» Action item: Where the word "types" shows up in the entries below, please copy the whole line.

» Supplied material:
import Literature.NumberTheory.Rogawski1990.Ch9Sec1
import Literature.NumberTheory.Rogawski1990.Ch9Sec2
import Literature.NumberTheory.Rogawski1990.Ch9Sec3
import Literature.NumberTheory.Rogawski1990.Ch9Sec4
import Literature.NumberTheory.Rogawski1990.Ch9Sec5
import HarnessLib

/-!
# Rogawski 1990, Chapter 9 «Singularities» — BRIDGE between the parallel carpet data of §9.1–§9.3 (TR-t05: `U2SingularityData`,
# `U3SingularityData`, `RealSingularityData`) and of §9.4–§9.5 (TR-t12: `SplitSingularityData`, `TwistedSingularityData`): the smoothness
# vocabularies and the `S𝔍`-shape of the twisted expression (9.5.1) — THEOREMS ONLY (kernel-checked), no new definition, no named fact

Topic `NumberTheory/Rogawski1990`; file `Ch9Bridge.lean`, namespace `Literature.NumberTheory.Rogawski1990.Ch9Bridge` (squad TR RULING #11: a bridge
file imports only ★ files, holds `theorem`s ∕ definitional adapters, introduces NO `Prop`-valued named fact, no `sorry`, no instance, no notation).
What is reconciled, and why it is only this much: the five Chapter-9 carpets posit DIFFERENT objects (t05: the `p`-adic ∕ real germ data of `U(2)`,
`U(3)` with abstract test-function types `TG`, `TH`; t12: the split-place datum over ★ `classOrbitalIntegral` and the twisted local data), so no
field-by-field isomorphism exists; what they SHARE is (1) the reading of «smooth ∕ extends to a smooth function on `M`» and (2) the shape
`S𝔍(γ, f) = 𝔍(γ, f) − ½ μ(γ)⁻¹ 𝔍_H(γ, f^H)` inside the twisted expression (9.5.1).  Kernel-checked here:
* `isSmoothPadic_iff` — t12's `Ch9Sec4.IsSmoothPadic` IS Mathlib's `IsLocallyConstant` (the value t05 writes inline in `Prop925Smooth`).
* `isSmoothNear_of_isSmoothPadic` — a globally smooth (`p`-adic) function is smooth near every point in t05's germ sense `Ch9Sec1.IsSmoothNear`.
* `ExtendsToSmooth.of_smooth`, `ExtendsToSmooth.mono` — bookkeeping of t12's `Ch9Sec5.ExtendsToSmooth`.
* `extendsSmoothNear_of_extendsToSmooth` — t12's GLOBAL «extends to a smooth function on `M`» (at `Smooth := IsSmoothPadic`, `D := 𝔇.IsRegular`)
  implies t05's GERM version `U3SingularityData.ExtendsSmoothNear` at every `γ₀` (Prop. 9.2.5 ∕ 9.5.1 (a) currency ↔ Lemma 9.2.3 currency).
* `prop925Smooth_iff` — t05's PROP. 9.2.5 (last sentence) IS «`S𝔍(·, f)` `ExtendsToSmooth` (p-adic) on the regular set» in t12's currency (`Iff.rfl`).
* `prop932_extendsToSmooth`, `prop931_extendsToSmooth` — t05's PROPS. 9.3.2 ∕ 9.3.1 (archimedean, posited `IsSmooth`) give t12-style extensions.
* `prop941_extendsToSmooth` — the same for t12's own PROP. 9.4.1 (any smoothness class).
* `localR_eq_Jt_sub_SJ` — for twisted data whose `U(3)`∕`H` weighted integrals and `μ(γ)⁻¹` AGREE with a `RealSingularityData` on the same `M` and the
  same test-function types, the expression (9.5.1) `Ch9Sec5.TwistedSingularityData.localR` equals `𝔍_ε(δ_v, φ_v) − S𝔍(γ, f) − ½ 𝔍_H(γ, φ^H)` with t05's
  `RealSingularityData.SJ` — i.e. print's definition of `R(γ, φ, v)` («`𝔍_{M̃}(δ, φ, v) − S𝔍_M(γ, f, v) − ½ S𝔍_M(γ, φ^H, v)`», §9.5 p. 149, chunk p0143,
  with `S𝔍` for `H` being `𝔍_H`) recovered from its expanded form (9.5.1); and `localR_eq_Jt_sub_SJ'` the same over `U3SingularityData` (p-adic, §9.2's `SJ`).
Discharges rows of the squad's BRIDGES lists: «Ch9: smoothness readings t05 ↔ t12» and «(9.5.1) vs S𝔍».  HC_CM is proved only modulo the printed
citations until rung 0 closes; this file proves only definitional reconciliations, no printed statement.

References: [Rogawski1990] Ch. 9 introduction p. 134 (chunk p0131: «smooth», «germ»); §9.2 p. 141 (chunk p0137: `S𝔍`); Prop. 9.2.5 p. 141; Props.
9.3.1–9.3.2 pp. 143–144 (chunks p0138–p0139); Prop. 9.4.1 p. 147 (chunk p0141); §9.5 (9.5.1) p. 149 (chunk p0143).
-/

noncomputable section

namespace Literature.NumberTheory.Rogawski1990.Ch9Bridge

open _root_.Topology _root_.Filter
open Literature.NumberTheory.Rogawski1990.Ch9Sec1 Literature.NumberTheory.Rogawski1990.Ch9Sec2
open Literature.NumberTheory.Rogawski1990.Ch9Sec3 Literature.NumberTheory.Rogawski1990.Ch9Sec4
open Literature.NumberTheory.Rogawski1990.Ch9Sec5

universe u u₁ u₂ u₃ v

/-! ## §1 Smoothness readings -/

section Smooth

variable {M : Type v} [TopologicalSpace M]

/-- t12's `p`-adic «smooth on `M`» IS Mathlib's `IsLocallyConstant` (the reading t05 writes inline in `U3SingularityData.Prop925Smooth`).
[cite: Rogawski1990, Ch. 9 introduction p. 134, chunk p0131] -/
theorem isSmoothPadic_iff (F : M → ℂ) : IsSmoothPadic F ↔ IsLocallyConstant F :=
  Iff.rfl

/-- A globally locally-constant function is smooth near every point in the germ sense of `Ch9Sec1.IsSmoothNear` (take `U = univ`).
[cite: Rogawski1990, Ch. 9 introduction p. 134, chunk p0131] -/
theorem isSmoothNear_of_isSmoothPadic {F : M → ℂ} (h : IsSmoothPadic F) (γ₀ : M) : IsSmoothNear F γ₀ :=
  ⟨Set.univ, Filter.univ_mem, h.comp_continuous continuous_subtype_val⟩

omit [TopologicalSpace M] in
/-- A function already in the smoothness class extends itself. [cite: Rogawski1990, §9.5 Prop. 9.5.1 (a) p. 149, chunk p0143] -/
theorem ExtendsToSmooth.of_smooth {Smooth : (M → ℂ) → Prop} {D : M → Prop} {R : M → ℂ} (h : Smooth R) :
    ExtendsToSmooth Smooth D R :=
  ⟨R, h, fun _ _ => rfl⟩

omit [TopologicalSpace M] in
/-- Shrinking the set on which agreement is demanded preserves «extends to a smooth function».
[cite: Rogawski1990, §9.5 Prop. 9.5.1 (a) p. 149, chunk p0143] -/
theorem ExtendsToSmooth.mono {Smooth : (M → ℂ) → Prop} {D D' : M → Prop} {R : M → ℂ} (h : ExtendsToSmooth Smooth D R)
    (hD : ∀ γ, D' γ → D γ) : ExtendsToSmooth Smooth D' R := by
  obtain ⟨g, hg, hagree⟩ := h
  exact ⟨g, hg, fun γ hγ => hagree γ (hD γ hγ)⟩

variable {TG TH : Type u₁}

/-- **Global ⇒ germwise**: if `F` extends to a locally constant function on `M` agreeing with `F` at the regular elements (t12's currency, at
`Smooth := IsSmoothPadic`, `D := 𝔇.IsRegular`), then `F` «extends to a smooth function of `γ` near `γ₀`» for every `γ₀` in t05's currency
`U3SingularityData.ExtendsSmoothNear`. [cite: Rogawski1990, §9.2 Lemma 9.2.3 p. 140, chunk p0136; Prop. 9.2.5 p. 141, chunk p0137] -/
theorem extendsSmoothNear_of_extendsToSmooth (𝔇 : U3SingularityData M TG TH) {F : M → ℂ}
    (h : ExtendsToSmooth IsSmoothPadic 𝔇.IsRegular F) (γ₀ : M) : 𝔇.ExtendsSmoothNear F γ₀ := by
  obtain ⟨g, hg, hagree⟩ := h
  exact ⟨g, isSmoothNear_of_isSmoothPadic hg γ₀, Filter.Eventually.of_forall fun γ hγ => hagree γ hγ⟩

/-- **PROP. 9.2.5 (last sentence) in t12's currency**: t05's `Prop925Smooth` says exactly that `S𝔍(·, f)` (for a matching `f^H` and `f` stably
equivalent to zero) `ExtendsToSmooth` with the `p`-adic smoothness class on the regular set. [cite: Rogawski1990, §9.2 Prop. 9.2.5 p. 141, chunk p0137] -/
theorem prop925Smooth_iff (𝔇 : U3SingularityData M TG TH) :
    𝔇.Prop925Smooth ↔ ∀ (f : TG) (fH : TH), 𝔇.MatchH f fH → 𝔇.IsStablyEquivZero f →
      ExtendsToSmooth IsSmoothPadic 𝔇.IsRegular (𝔇.SJ f fH) :=
  Iff.rfl

/-- From t05's `Prop925Smooth`, the germ statement at every `γ₀`. [cite: Rogawski1990, §9.2 Prop. 9.2.5 p. 141, chunk p0137] -/
theorem extendsSmoothNear_SJ_of_prop925Smooth (𝔇 : U3SingularityData M TG TH) (h : 𝔇.Prop925Smooth) {f : TG} {fH : TH}
    (hm : 𝔇.MatchH f fH) (h0 : 𝔇.IsStablyEquivZero f) (γ₀ : M) : 𝔇.ExtendsSmoothNear (𝔇.SJ f fH) γ₀ :=
  extendsSmoothNear_of_extendsToSmooth 𝔇 (h f fH hm h0) γ₀

variable {TG₁ : Type u₁}

/-- **PROP. 9.3.2 (archimedean, posited `IsSmooth`) ⇒ t12-style extension** on any set `D`. [cite: Rogawski1990, §9.3 Prop. 9.3.2 p. 144, chunk p0139] -/
theorem prop932_extendsToSmooth (𝔇 : RealSingularityData M TG TH TG₁) (h : 𝔇.Prop932) {f : TG} {fH : TH} (hm : 𝔇.MatchH f fH)
    (h0 : 𝔇.IsStablyEquivZero f) (D : M → Prop) : ExtendsToSmooth 𝔇.IsSmooth D (𝔇.SJ f fH) :=
  ExtendsToSmooth.of_smooth (h f fH hm h0)

/-- **PROP. 9.3.1 (archimedean, `U(2)` ∕ `U(2) × U(1)`) ⇒ t12-style extension** on any set `D`. [cite: Rogawski1990, §9.3 Prop. 9.3.1 p. 143, chunk p0138] -/
theorem prop931_extendsToSmooth (𝔇 : RealSingularityData M TG TH TG₁) (h : 𝔇.Prop931) {f : TH} (h0 : 𝔇.IsStablyEquivZeroH f)
    (D : M → Prop) : ExtendsToSmooth 𝔇.IsSmooth D (𝔇.JH f) :=
  ExtendsToSmooth.of_smooth (h f h0)

end Smooth

/-! ## §2 t12's own §9.4 statement in the same currency -/

section Split

variable {G : Type u} [Group G] {M : Type v} [TopologicalSpace M]
variable [∀ γ : G, MeasurableSpace (G ⧸ Subgroup.centralizer ({γ} : Set G))]

/-- **PROP. 9.4.1 ⇒ extension**: at a split place, `S𝔍(·, f)` (already a smooth function on all of `M` by `Prop941`) extends itself on any set `D`.
[cite: Rogawski1990, §9.4 Prop. 9.4.1 p. 147, chunk p0141] -/
theorem prop941_extendsToSmooth (𝔡 : SplitSingularityData G M) {m : Literature.NumberTheory.Automorphic.OrbitalMeasureFamily G}
    {Smooth : (M → ℂ) → Prop} (h : 𝔡.Prop941 m Smooth) {f : G → ℂ} (hf : 𝔡.C f) (h0 : 𝔡.StablyZeroSplit m f) (D : M → Prop) :
    ExtendsToSmooth Smooth D (𝔡.SJ f) :=
  ExtendsToSmooth.of_smooth (h f hf h0)

end Split

/-! ## §3 (9.5.1) against `S𝔍` -/

section Twisted

variable {Gt : Type u₁} {G H : Type u₂} {M : Type v} [TopologicalSpace M] {TG₁ : Type u₂}

/-- **(9.5.1) = `𝔍_ε(δ_v, φ_v) − S𝔍(γ, f) − ½ 𝔍_H(γ, φ^H)`** — print's DEFINITION of `R(γ, φ, v)` («`𝔍_{M̃}(δ, φ, v) − S𝔍_M(γ, f, v) − ½ S𝔍_M(γ, φ^H, v)`»,
with `S𝔍` for `H` being `𝔍_H`) recovered from the expanded local expression (9.5.1) typed by t12, once the twisted datum's `𝔍`, `𝔍_H` and `μ(γ)⁻¹` are
those of an archimedean §9.3 datum of t05 on the same `M` and the same test-function types (`TG := G → ℂ`, `TH := H → ℂ`).
[cite: Rogawski1990, §9.5 (9.5.1) p. 149, chunk p0143; §9.2 p. 141, chunk p0137] -/
theorem localR_eq_Jt_sub_SJ (𝔡 : TwistedSingularityData Gt G H M) (𝔇 : RealSingularityData M (G → ℂ) (H → ℂ) TG₁)
    (hJ : ∀ (f : G → ℂ) (γ : M), 𝔡.J f γ = 𝔇.J f γ) (hJH : ∀ (h : H → ℂ) (γ : M), 𝔡.JH h γ = 𝔇.JH h γ)
    (hμ : ∀ γ : M, 𝔡.muInv γ = (𝔇.muFactor γ)⁻¹) (φ : Gt → ℂ) (f : G → ℂ) (φH fH : H → ℂ) (γ : M) :
    𝔡.localR φ f φH fH γ = 𝔡.Jt φ γ - 𝔇.SJ f fH γ - 1 / 2 * 𝔇.JH φH γ := by
  simp only [TwistedSingularityData.localR, RealSingularityData.SJ, hJ, hJH, hμ]
  ring

variable {TG TH : Type u₂}

/-- The same identity against t05's `p`-adic §9.2 datum (`U3SingularityData.SJ`, whose `𝔍_H` is the field `H.J` of its §9.1 sub-datum).
[cite: Rogawski1990, §9.5 (9.5.1) p. 149, chunk p0143; §9.2 p. 141, chunk p0137] -/
theorem localR_eq_Jt_sub_SJ' (𝔡 : TwistedSingularityData Gt G H M) (𝔇 : U3SingularityData M (G → ℂ) (H → ℂ))
    (hJ : ∀ (f : G → ℂ) (γ : M), 𝔡.J f γ = 𝔇.J f γ) (hJH : ∀ (h : H → ℂ) (γ : M), 𝔡.JH h γ = 𝔇.H.J h γ)
    (hμ : ∀ γ : M, 𝔡.muInv γ = (𝔇.muFactor γ)⁻¹) (φ : Gt → ℂ) (f : G → ℂ) (φH fH : H → ℂ) (γ : M) :
    𝔡.localR φ f φH fH γ = 𝔡.Jt φ γ - 𝔇.SJ f fH γ - 1 / 2 * 𝔇.H.J φH γ := by
  simp only [TwistedSingularityData.localR, U3SingularityData.SJ, hJ, hJH, hμ]
  ring

end Twisted

end Literature.NumberTheory.Rogawski1990.Ch9Bridge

» Output for this task:
`U(3)` with abstract test-function types `TG`, `TH`; t12: the split-place datum over ★ `classOrbitalIntegral` and the twisted local data), so no
  same test-function types, the expression (9.5.1) `Ch9Sec5.TwistedSingularityData.localR` equals `𝔍_ε(δ_v, φ_v) − S𝔍(γ, f) − ½ 𝔍_H(γ, φ^H)` with t05's
those of an archimedean §9.3 datum of t05 on the same `M` and the same test-function types (`TG := G → ℂ`, `TH := H → ℂ`).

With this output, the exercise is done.